--- START ---
/-- Squares on a walk of the dual graph from an inner square are inner. [folklore] -/
theorem isInnerSq_of_mem_support' {Ω : Set ℂ} {p₀ p q : Site 2} (hp₀ : IsInnerSq Ω δ p₀)
    (W : (dualGraph Ω δ).Walk p₀ p) (hq : q ∈ W.support) : IsInnerSq Ω δ q := by
  by_cases hlen : W.length = 0
  · have hs : W.support = [p₀] := by
      have hnil : W.Nil := Walk.length_eq_zero_iff.mp hlen
      exact Walk.nil_iff_support_eq.mp hnil
    rw [hs, List.mem_singleton] at hq
    subst hq; exact hp₀
  · exact isInnerSq_of_mem_support W (Or.inr (Nat.pos_of_ne_zero hlen)) hq

/-- **Short boundary arcs near a boundary point.** Given a boundary point `q = boundary s₀` and
`r' > 0` there is `r > 0` such that any two boundary points in `B(q, r)` are the end-points of a
boundary arc staying in `B(q, r')` (uniform continuity of the boundary loop and of its inverse). [folklore] -/
theorem exists_short_boundary_arc (D : RandomPlanarGeometry.JordanDomain) {r' : ℝ} (hr' : 0 < r') :
    ∃ r > 0, ∀ (s₀ : ℝ) (j j' : ℂ), j ∈ frontier D.carrier → j' ∈ frontier D.carrier →
      dist j (D.boundary s₀) < r → dist j' (D.boundary s₀) < r →
      ∃ a a' : ℝ, a ≤ a' ∧ ((D.boundary a = j ∧ D.boundary a' = j') ∨ (D.boundary a = j' ∧ D.boundary a' = j)) ∧
        ∀ t ∈ Icc a a', dist (D.boundary t) (D.boundary s₀) < r' := by
  obtain ⟨τ, hτ, hτ2, hτε⟩ := D.exists_forall_dist_boundary_lt hr'
  obtain ⟨m, hm, hmd⟩ := D.exists_pos_le_dist_boundary hτ hτ2
  refine ⟨m, hm, fun s₀ j j' hj hj' hjq hj'q => ?_⟩
  -- parameters within `τ` of `s₀`
  have param : ∀ z ∈ frontier D.carrier, dist z (D.boundary s₀) < m →
      ∃ t ∈ Icc (s₀ - τ) (s₀ + τ), D.boundary t = z := by
    intro z hz hzq
    rw [← D.range_boundary] at hz
    obtain ⟨t, rfl⟩ := hz
    obtain ⟨t', ht', htt'⟩ := D.periodic_boundary.exists_mem_Ico one_pos t (s₀ - 1 / 2)
    refine ⟨t', ?_, htt'.symm⟩
    rw [htt'] at hzq
    by_contra hout
    rw [mem_Icc, not_and_or, not_le, not_le] at hout
    rcases hout with h1 | h1
    · have := hmd t' s₀ (by linarith) (by linarith [ht'.1])
      linarith
    · have := hmd s₀ t' (by linarith) (by linarith [ht'.2])
      rw [_root_.dist_comm] at this
      linarith
  obtain ⟨t, ht, rfl⟩ := param j hj hjq
  obtain ⟨t', ht', rfl⟩ := param j' hj' hj'q
  have key : ∀ u ∈ Icc (min t t') (max t t'), dist (D.boundary u) (D.boundary s₀) < r' := by
    intro u hu
    refine hτε u s₀ ?_
    rw [abs_le]
    constructor <;> linarith [hu.1, hu.2, le_min ht.1 ht'.1, max_le ht.2 ht'.2]
  rcases le_total t t' with h | h
  · exact ⟨t, t', h, Or.inl ⟨rfl, rfl⟩, fun u hu => key u (by rwa [min_eq_left h, max_eq_right h])⟩
  · exact ⟨t', t, h, Or.inr ⟨rfl, rfl⟩, fun u hu => key u (by rwa [min_eq_right h, max_eq_left h])⟩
--- END ---
The task calls for each record to be returned verbatim.

/-- Squares on a walk of the dual graph from an inner square are inner. [folklore] -/
theorem isInnerSq_of_mem_support' {Ω : Set ℂ} {p₀ p q : Site 2} (hp₀ : IsInnerSq Ω δ p₀)
    (W : (dualGraph Ω δ).Walk p₀ p) (hq : q ∈ W.support) : IsInnerSq Ω δ q := by
  by_cases hlen : W.length = 0
  · have hs : W.support = [p₀] := by
      have hnil : W.Nil := Walk.length_eq_zero_iff.mp hlen
      exact Walk.nil_iff_support_eq.mp hnil
    rw [hs, List.mem_singleton] at hq
    subst hq; exact hp₀
  · exact isInnerSq_of_mem_support W (Or.inr (Nat.pos_of_ne_zero hlen)) hq

/-- **Short boundary arcs near a boundary point.** Given a boundary point `q = boundary s₀` and
`r' > 0` there is `r > 0` such that any two boundary points in `B(q, r)` are the end-points of a
boundary arc staying in `B(q, r')` (uniform continuity of the boundary loop and of its inverse). [folklore] -/
theorem exists_short_boundary_arc (D : RandomPlanarGeometry.JordanDomain) {r' : ℝ} (hr' : 0 < r') :
    ∃ r > 0, ∀ (s₀ : ℝ) (j j' : ℂ), j ∈ frontier D.carrier → j' ∈ frontier D.carrier →
      dist j (D.boundary s₀) < r → dist j' (D.boundary s₀) < r →
      ∃ a a' : ℝ, a ≤ a' ∧ ((D.boundary a = j ∧ D.boundary a' = j') ∨ (D.boundary a = j' ∧ D.boundary a' = j)) ∧
        ∀ t ∈ Icc a a', dist (D.boundary t) (D.boundary s₀) < r' := by
  obtain ⟨τ, hτ, hτ2, hτε⟩ := D.exists_forall_dist_boundary_lt hr'
  obtain ⟨m, hm, hmd⟩ := D.exists_pos_le_dist_boundary hτ hτ2
  refine ⟨m, hm, fun s₀ j j' hj hj' hjq hj'q => ?_⟩
  -- parameters within `τ` of `s₀`
  have param : ∀ z ∈ frontier D.carrier, dist z (D.boundary s₀) < m →
      ∃ t ∈ Icc (s₀ - τ) (s₀ + τ), D.boundary t = z := by
    intro z hz hzq
    rw [← D.range_boundary] at hz
    obtain ⟨t, rfl⟩ := hz
    obtain ⟨t', ht', htt'⟩ := D.periodic_boundary.exists_mem_Ico one_pos t (s₀ - 1 / 2)
    refine ⟨t', ?_, htt'.symm⟩
    rw [htt'] at hzq
    by_contra hout
    rw [mem_Icc, not_and_or, not_le, not_le] at hout
    rcases hout with h1 | h1
    · have := hmd t' s₀ (by linarith) (by linarith [ht'.1])
      linarith
    · have := hmd s₀ t' (by linarith) (by linarith [ht'.2])
      rw [_root_.dist_comm] at this
      linarith
  obtain ⟨t, ht, rfl⟩ := param j hj hjq
  obtain ⟨t', ht', rfl⟩ := param j' hj' hj'q
  have key : ∀ u ∈ Icc (min t t') (max t t'), dist (D.boundary u) (D.boundary s₀) < r' := by
    intro u hu
    refine hτε u s₀ ?_
    rw [abs_le]
    constructor <;> linarith [hu.1, hu.2, le_min ht.1 ht'.1, max_le ht.2 ht'.2]
  rcases le_total t t' with h | h
  · exact ⟨t, t', h, Or.inl ⟨rfl, rfl⟩, fun u hu => key u (by rwa [min_eq_left h, max_eq_right h])⟩
  · exact ⟨t', t, h, Or.inr ⟨rfl, rfl⟩, fun u hu => key u (by rwa [min_eq_right h, max_eq_left h])⟩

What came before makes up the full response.